STATEMENT-1: `sin 2 > sin 3` STATEMENT-2: If `x,y in (pi/2, pi), x lt y,` then `sin x gt siny`

To determine the validity of the two statements provided, we will analyze each statement step by step. ### Step 1: Analyze Statement 1 **Statement 1:** `sin 2 > sin 3` 1. **Convert radians to degrees:** - \(2\) radians is approximately \(114.59^\circ\) - \(3\) radians is approximately \(171.89^\circ\) 2. **Evaluate the sine values:** - We know that the sine function increases in the interval \( (0, \frac{\pi}{2}) \) and decreases in the interval \( (\frac{\pi}{2}, \pi) \). - Since \(2\) radians is in the interval \( ( \frac{\pi}{2}, \pi) \) and \(3\) radians is also in the interval \( ( \frac{\pi}{2}, \pi) \), we can analyze their sine values based on their positions within this interval. 3. **Graphical interpretation:** - The sine function reaches its maximum at \( \frac{\pi}{2} \) and decreases towards \( \pi \). - Since \(2 < 3\), it follows that \( \sin(2) > \sin(3) \).

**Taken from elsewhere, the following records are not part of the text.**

import Summits.QuantumFields.BalabanUV.T4Continuum.Spine.NE4.FadingFromRateRelAnalytic

/-!
# Spine/NE4/FadingFromRateRelAnalyticU2 — node U2 from {REAL NE4, relative real-analytic charts} by the rate-loss fixed point in the LOG currency:
# ONE radius, NO asymptotic-freedom lower bound, NO window binder

Cell `pub-balaban-gaps` (YM blitz G2), seat `ne4`, generation 7 (unit `pub-balaban-gaps-ne4-g7`); record `HOME/ne/NE4.md` §5 (R40).  Sequel (§6) of
`Spine/NE4/FadingFromRateRelAnalytic`, whose headline `histLipschitzLog_fadingMemory_of_localAnalyticRel` gives, from the REAL `ScaleShiftRate c θ γ β`
and `LocalAnalyticRel B γ ρ β`, the LOG-currency history moduli `T4CurrencyMatching.HistLipschitzBy Real.log Λ₂ γ β` with `∀ θ′ > θ, FadingMemory C₂(θ′) θ′ Λ₂`
and γ-FREE `Λ₂`, `C₂`.  Here node U2 closes by the tree's RATE-LOSS kernel in the log currency — `T4CurrencyMatching.injectedRate_of_runs_by` with
`currencyWeight_log` (sup weight `γ²∕2`, NO weight sum along the runs, hence NO `EventualLowerH`): for rates `θ < θ′ < ρ′ < 1` and the window
`C₂(θ′)·(γ²∕2)·ρ′∕(ρ′ − θ′) ≤ (1 − ρ′)∕2` — γ²-TYPE with γ-free constants, so it HOLDS for every `γ ≤ γ₀(c, θ, B, ρ, θ′, ρ′)` with the hypotheses
and the runs on the SAME box (ONE RADIUS; `relWindow_of_small_box`) — consecutive IR-pinned runs match geometrically and K-uniformly at rate `ρ′`
(β-generic `injectedRate_of_localAnalyticRel`; data faces `u2Output_of_localAnalyticRel`, `u2Output_under_of_localAnalyticRel`; END TO END from
NE5 + (R) `u2Output_under_of_ne5_localAnalyticRel`).

RESULT FOR THE ROW (NE4.md (R40)): node U2's input list in its SIXTH and most print-faithful typed form — β-side {REAL NE4 as typed; relative
real-analytic charts of the REAL sections, uniform `(B, ρ)`}, flow-side {the PRINTED upper bound `BetaUpperH β′` with `γ²β′ < 1` (to run (0.20)
forward), tuned runs} — NOTHING ELSE: no `EventualLowerH b γ k₀` (the AF lower-bound binder of `Targets.u2Output_of_u2Inputs` and of every earlier
`Spine/NE4` face), no second radius, no window binder, no complex family, no analyticity at `g = 0`; output `U2Output D g₀ (2c∕(1−ρ′)) ρ′` at any
`ρ′ ∈ ]θ,1[`.  HONEST FRAMING: bookkeeping over hypothesis shapes (NE4, `LocalAnalyticRel`, the upper bound are BINDERS, all UNPRINTED except TYPES);
nothing of Bałaban's asserted beyond print; NE4 NOT IN PRINT, NOT PROVED; binders 0∕6, spine 0∕9 unchanged; NOT continuum on ℝ⁴, NOT infinite
volume, NOT a mass gap, NOT Clay.  0 sorry, 0 def; axioms standard; imports `Spine/NE4/FadingFromRateRelAnalytic` only.
Reference (TYPES only): [Balaban1987RG1] = T. Bałaban, CMP **109** (1987) 249–301, (0.20) p. 256, Thm 2 p. 259, §1 p. 264.
-/

noncomputable section

namespace Summit.QuantumFields.BalabanUV.T4Continuum.Spine.NE4

open Set Metric Filter Topology
open Literature.MathematicalPhysics.QuantumFieldTheory.Balaban1983to89
open Literature.MathematicalPhysics.QuantumFieldTheory.Balaban1983to89.FlowStep
open Literature.MathematicalPhysics.QuantumFieldTheory.Balaban1983to89.T4CouplingMatching
open Literature.MathematicalPhysics.QuantumFieldTheory.Balaban1983to89.T4Continuum
open Literature.MathematicalPhysics.QuantumFieldTheory.Balaban1983to89.T4CurrencyMatching
  (HistLipschitzBy CurrencyWeight currencyWeight_log injectedRate_of_runs_by)
open Literature.MathematicalPhysics.QuantumFieldTheory.Balaban1983to89.T4TwoRunUniqueness (rgEqH_of_tuned)

universe u

/-! ## §6 Node U2 by the rate-loss fixed point in the log currency: ONE radius, NO asymptotic-freedom lower bound -/

/-- **NODE U2 FROM THE REAL NE4 + RELATIVE CHARTS, β-generic — NO `EventualLowerH`, ONE BOX.**  A family `g K` of IR-pinned runs of (0.20) in
`]0,γ]` (run `K` against run `K+1`, all pinned at `gIR`), the REAL NE4 and `LocalAnalyticRel B γ ρ β` ON THE SAME BOX, rates `θ < θ′ < ρ′ < 1`
and the γ²-TYPE window `C₂(θ′)·(γ²∕2)·ρ′∕(ρ′ − θ′) ≤ (1 − ρ′)∕2` ⟹ `T4CauchySum.InjectedRate (2c∕(1−ρ′)) 0 ρ′ (disc of consecutive runs)` —
`T4CurrencyMatching.injectedRate_of_runs_by` in the currency `log` (sup weight `γ²∕2`, `currencyWeight_log`) fed by §5.  Every β-side
hypothesis UNPRINTED except TYPES. [cite: Balaban1987RG1, (0.20) p.256 and §1 p.264] -/
theorem injectedRate_of_localAnalyticRel {β : HBeta} {c θ θ' ρ' γ ρ B : ℝ} (g : ℕ → ℕ → ℝ) (gIR : ℝ)
    (hL : LocalAnalyticRel B γ ρ β) (hS : ScaleShiftRate c θ γ β) (hc : 0 ≤ c) (hθ0 : 0 < θ) (hθ1 : θ < 1) (hB : 0 < B)
    (hρ : 0 < ρ) (hρ1 : ρ ≤ 1) (hγ : 0 < γ) (hθθ' : θ < θ') (hθ'ρ' : θ' < ρ') (hρ'1 : ρ' < 1)
    (hrun : ∀ K, RGEqH K β (g K)) (hbox : ∀ K i, i ≤ K → 0 < g K i ∧ g K i ≤ γ) (hpin : ∀ K, g K K = gIR)
    (hsmall : relAnalyticFading c θ B ρ θ' * (γ ^ 2 / 2) * (ρ' / (ρ' - θ')) ≤ (1 - ρ') / 2) :
    T4CauchySum.InjectedRate (2 * c / (1 - ρ')) 0 ρ' fun K j => disc (g K) (g (K + 1)) j := by
  obtain ⟨hHL, hF⟩ := histLipschitzLog_fadingMemory_of_localAnalyticRel hL hS hc hθ0 hθ1 hB hρ hρ1 hγ
  exact injectedRate_of_runs_by (φ := Real.log) g gIR (hθ0.trans (hθθ'.trans hθ'ρ')) hρ'1 hθ0.le (hθθ'.trans hθ'ρ').le
    (hθ0.trans hθθ').le hθ'ρ' hc (relAnalyticFading_nonneg hc hθ0 hθ1 hρ θ') (by positivity) hrun hbox hpin hS hHL (hF θ' hθθ')
    (currencyWeight_log hγ) hsmall

variable {F : T4Family} {G : Type u} [GaugeGroup G] [MeasurableSpace G] [HaarData G]

/-- **ON THE DATA: NODE U2's OUTPUT FROM NE4 FOR THE DATA + RELATIVE CHARTS — ONE BOX, NO `EventualLowerH`.**  `NE4OnData D c θ γ` and
`LocalAnalyticRel B γ ρ D.βfun` on `]0,γ]`, the PRINTED-type upper bound `BetaUpperH β′ γ` with `γ²β′ < 1` (only to run (0.20) forward,
`rgEqH_of_tuned`), a sequence `g₀` TUNED to `g` within `]0,γ]`, rates `θ < θ′ < ρ′ < 1` and the γ²-type window ⟹ `U2Output D g₀ (2c∕(1−ρ′)) ρ′`.
Compare `Targets.u2Output_of_u2Inputs` (AF binder `EventualLowerH b γ k₀`, window `C((k₀+1)γ³ + 2γ∕b)`) and every earlier `Spine/NE4` face (two radii).
[folklore] -/
theorem u2Output_of_localAnalyticRel (D : FiniteEpsData F G) {c θ θ' ρ' γ ρ B β' gfin : ℝ} {g₀ : ℕ → ℝ}
    (hL : LocalAnalyticRel B γ ρ D.βfun) (hN : NE4OnData D c θ γ) (hc : 0 ≤ c) (hθ0 : 0 < θ) (hθ1 : θ < 1) (hB : 0 < B)
    (hρ : 0 < ρ) (hρ1 : ρ ≤ 1) (hγ : 0 < γ) (hθθ' : θ < θ') (hθ'ρ' : θ' < ρ') (hρ'1 : ρ' < 1)
    (hhi : BetaUpperH β' γ D.βfun) (hγβ : γ ^ 2 * β' < 1) (ht : D.Tuned γ gfin g₀)
    (hsmall : relAnalyticFading c θ B ρ θ' * (γ ^ 2 / 2) * (ρ' / (ρ' - θ')) ≤ (1 - ρ') / 2) :
    U2Output D g₀ (2 * c / (1 - ρ')) ρ' := by
  obtain ⟨hbox, hpin⟩ := box_and_pin_of_tuned D ht
  exact injectedRate_of_localAnalyticRel (runFlow D g₀) gfin hL hN hc hθ0 hθ1 hB hρ hρ1 hγ hθθ' hθ'ρ' hρ'1
    (fun K => rgEqH_of_tuned D hhi hγβ hγ le_rfl ht K) hbox hpin hsmall

/-- [bookkeeping] THE γ²-TYPE WINDOW HOLDS ON SMALL BOXES: `0 ≤ C`, rates `θ′ < ρ′ < 1`, `0 < γ ≤ 1` and
`γ ≤ (1 − ρ′)(ρ′ − θ′)∕(ρ′(C + 1))` give `C·(γ²∕2)·ρ′∕(ρ′ − θ′) ≤ (1 − ρ′)∕2`. [folklore] -/
theorem relWindow_of_small_box {C θ' ρ' γ : ℝ} (hC : 0 ≤ C) (hθ'ρ' : θ' < ρ') (hρ'0 : 0 < ρ') (hρ'1 : ρ' < 1)
    (hγ0 : 0 < γ) (hγ1 : γ ≤ 1) (hγW : γ ≤ (1 - ρ') * (ρ' - θ') / (ρ' * (C + 1))) :
    C * (γ ^ 2 / 2) * (ρ' / (ρ' - θ')) ≤ (1 - ρ') / 2 := by
  have hd : 0 < ρ' - θ' := by linarith
  have hC1 : 0 < C + 1 := by linarith
  have hγ2 : γ ^ 2 ≤ γ := by nlinarith
  have hW : γ * (ρ' * (C + 1)) ≤ (1 - ρ') * (ρ' - θ') := (le_div_iff₀ (by positivity)).mp hγW
  rw [show C * (γ ^ 2 / 2) * (ρ' / (ρ' - θ')) = C * γ ^ 2 * ρ' / (2 * (ρ' - θ')) by field_simp,
    div_le_div_iff₀ (by positivity) (by norm_num : (0 : ℝ) < 2)]
  nlinarith [mul_le_mul_of_nonneg_left hγ2 (mul_nonneg hC hρ'0.le), mul_nonneg hC hρ'0.le]

/-- **ONE RADIUS, NO WINDOW BINDER, NO AF LOWER BOUND — NODE U2's OUTPUT UNDER THE TARGETS' PREFIX.**  With NE4 for the data and
`LocalAnalyticRel B γᵤ ρ D.βfun` on a box `]0,γᵤ]`, the PRINTED-type upper bound `BetaUpperH β′ γᵤ` with `γᵤ²β′ < 1`, and rates `θ < θ′ < ρ′ < 1`:
`U2Output D g₀ (2c∕(1−ρ′)) ρ′` for EVERY run box `γ ≤ γ₀ := min(γᵤ, 1, (1 − ρ′)(ρ′ − θ′)∕(ρ′(C₂ + 1)))`, every `g`, every tuned `g₀` — the
hypotheses are USED on the run box itself (restriction, `localAnalyticRel`'s box monotonicity is not even needed beyond `x ∈ ]0,γ] ⊆ ]0,γᵤ]`);
`γ₀ < γᵤ` only through the explicit γ²-window, whose constant `C₂ = relAnalyticFading c θ B ρ θ′` does NOT involve `γᵤ` (contrast (R29)∕(R37)∕(R39):
`K ∝ 1∕γᵤ`).  NO `EventualLowerH b γ k₀`, NO `b`, NO `k₀`. [folklore] -/
theorem u2Output_under_of_localAnalyticRel (D : FiniteEpsData F G) {Hβ : Prop} {c θ θ' ρ' γu ρ B β' : ℝ}
    (hL : LocalAnalyticRel B γu ρ D.βfun) (hN : NE4OnData D c θ γu) (hc : 0 ≤ c) (hθ0 : 0 < θ) (hθ1 : θ < 1) (hB : 0 < B)
    (hρ : 0 < ρ) (hρ1 : ρ ≤ 1) (hγu : 0 < γu) (hθθ' : θ < θ') (hθ'ρ' : θ' < ρ') (hρ'1 : ρ' < 1)
    (hhi : BetaUpperH β' γu D.βfun) (hγβ : γu ^ 2 * β' < 1) :
    D.UnderHypotheses Hβ fun g₀ => U2Output D g₀ (2 * c / (1 - ρ')) ρ' := by
  intro _ _
  set C₁ : ℝ := relAnalyticFading c θ B ρ θ' with hC₁
  have hC : 0 ≤ C₁ := relAnalyticFading_nonneg hc hθ0 hθ1 hρ θ'
  have hρ'0 : 0 < ρ' := hθ0.trans (hθθ'.trans hθ'ρ')
  have hWpos : 0 < (1 - ρ') * (ρ' - θ') / (ρ' * (C₁ + 1)) :=
    div_pos (mul_pos (by linarith) (by linarith)) (mul_pos hρ'0 (by linarith))
  set γ₀ : ℝ := min γu (min 1 ((1 - ρ') * (ρ' - θ') / (ρ' * (C₁ + 1)))) with hγ₀
  refine ⟨γ₀, lt_min hγu (lt_min one_pos hWpos), fun γ hγ hγle => ⟨1, one_pos, fun g _ _ g₀ ht => ?_⟩⟩
  have hγu' : γ ≤ γu := hγle.trans (min_le_left _ _)
  have hγ1 : γ ≤ 1 := hγle.trans ((min_le_right _ _).trans (min_le_left _ _))
  have hγW : γ ≤ (1 - ρ') * (ρ' - θ') / (ρ' * (C₁ + 1)) := hγle.trans ((min_le_right _ _).trans (min_le_right _ _))
  -- restrict the hypotheses to the run box `]0,γ]`
  have hL' : LocalAnalyticRel B γ ρ D.βfun := fun k p hp i x hx => by
    obtain ⟨Φ, hd, hb, ha⟩ := hL k p (box_mono hγu' k hp) i x ⟨hx.1, hx.2.trans hγu'⟩
    exact ⟨Φ, hd, hb, fun t htm htx => ha t ⟨htm.1, htm.2.trans hγu'⟩ htx⟩
  have hγβ' : γ ^ 2 * β' < 1 := by
    rcases le_or_gt β' 0 with hb | hb
    · exact lt_of_le_of_lt (mul_nonpos_of_nonneg_of_nonpos (sq_nonneg γ) hb) one_pos
    · exact lt_of_le_of_lt (mul_le_mul_of_nonneg_right (pow_le_pow_left₀ hγ.le hγu' 2) hb.le) hγβ
  exact u2Output_of_localAnalyticRel D hL' (fun k w hw => hN k w (box_mono hγu' (k + 1) hw)) hc hθ0 hθ1 hB hρ hρ1 hγ hθθ'
    hθ'ρ' hρ'1 (fun k v hv => hhi k v (box_mono hγu' k hv)) hγβ' ht (relWindow_of_small_box hC hθ'ρ' hρ'0 hρ'1 hγ hγ1 hγW)

/-- **END TO END: NODE U2's OUTPUT UNDER THE TARGETS' PREFIX ⇐ NE5 + (R) + RELATIVE CHARTS + THE PRINTED UPPER BOUND — nothing else.**  NE4 for
the data from NE5 for every unpaired coupling + the covariant read-out (`T4BetaReadOutLipschitz.scaleShiftRate_of_ne5_on`, BY NAME); the history
companions from `LocalAnalyticRel B γᵤ ρ D.βfun` in the log currency; node U2 by the rate-loss fixed point.  NO NE9, NO U3 fading memory, NO complex
family, NO `EventualLowerH`, NO window binder, ONE radius.  Every input UNPRINTED except TYPES. [folklore] -/
theorem u2Output_under_of_ne5_localAnalyticRel (D : FiniteEpsData F G) {Hβ : Prop} {C : T4OutputRate.Carriers} {W : Set (ℕ → ℝ)}
    {EA : T4OutputRate.Functional C C.BgA} {EB : ℝ → T4OutputRate.Functional C C.BgB}
    {𝒜A : Set (T4BetaReadOut.Slice C C.BgA)} {𝒜B : Set (T4BetaReadOut.Slice C C.BgB)} {rA : T4BetaReadOut.ReadOut C C.BgA}
    {rB : T4BetaReadOut.ReadOut C C.BgB} {γu κ θ θ' ρ' C₅ cr ρ B β' : ℝ}
    (hW : ∀ k (v : Fin (k + 1) → ℝ), v ∈ Box γu k → T4FlagMemory.extd v ∈ W)
    (h5 : ∀ b, 0 < b → b ≤ γu → T4OutputRate.NE5 EA (EB b) W κ θ C₅) (hA : T4BetaReadOut.RepresentsA EA rA γu D.βfun)
    (hB : T4BetaReadOut.RepresentsB EB rB γu D.βfun) (h𝒜A : ∀ g ∈ W, EA g ∈ 𝒜A)
    (h𝒜B : ∀ b, 0 < b → b ≤ γu → ∀ g ∈ W, EB b g ∈ 𝒜B) (hcov : T4BetaReadOutLipschitz.ReadCovariantOn 𝒜A 𝒜B rA rB κ cr)
    (hcr : 0 ≤ cr) (hC₅ : 0 ≤ C₅) (hθ0 : 0 < θ) (hθ1 : θ < 1) (hL : LocalAnalyticRel B γu ρ D.βfun) (hBpos : 0 < B)
    (hρ : 0 < ρ) (hρ1 : ρ ≤ 1) (hγu : 0 < γu) (hθθ' : θ < θ') (hθ'ρ' : θ' < ρ') (hρ'1 : ρ' < 1)
    (hhi : BetaUpperH β' γu D.βfun) (hγβ : γu ^ 2 * β' < 1) :
    D.UnderHypotheses Hβ fun g₀ => U2Output D g₀ (2 * (cr * C₅ * θ) / (1 - ρ')) ρ' :=
  u2Output_under_of_localAnalyticRel D hL (T4BetaReadOutLipschitz.scaleShiftRate_of_ne5_on hW h5 hA hB h𝒜A h𝒜B hcov)
    (mul_nonneg (mul_nonneg hcr hC₅) hθ0.le) hθ0 hθ1 hBpos hρ hρ1 hγu hθθ' hθ'ρ' hρ'1 hhi hγβ

end Summit.QuantumFields.BalabanUV.T4Continuum.Spine.NE4

end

Thus, **Statement 1 is true.** ### Step 2: Analyze Statement 2 **Statement 2:** If \(x, y \in \left(\frac{\pi}{2}, \pi\right)\), \(x < y\), then \(\sin x > \sin y\). 1. **Understanding the intervals:** - The interval \( \left(\frac{\pi}{2}, \pi\right) \) corresponds to angles between \(90^\circ\) and \(180^\circ\). - In this interval, the sine function is decreasing. 2. **Choose specific values:** - Let \(x = \frac{2\pi}{3}\) (which is approximately \(120^\circ\)) and \(y = \frac{5\pi}{6}\) (which is approximately \(150^\circ\)). - Here, \(x < y\). 3. **Evaluate the sine values:** - \(\sin\left(\frac{2\pi}{3}\right) = \sin(120^\circ) = \frac{\sqrt{3}}{2}\) - \(\sin\left(\frac{5\pi}{6}\right) = \sin(150^\circ) = \frac{1}{2}\) 4. **Comparison:** - Since \(\frac{\sqrt{3}}{2} > \frac{1}{2}\), it follows that \(\sin x > \sin y\). Thus, **Statement 2 is also true.** ### Conclusion Both statements are true: - **Statement 1:** \( \sin 2 > \sin 3 \) is true. - **Statement 2:** If \( x < y \) in \( \left(\frac{\pi}{2}, \pi\right) \), then \( \sin x > \sin y \) is true.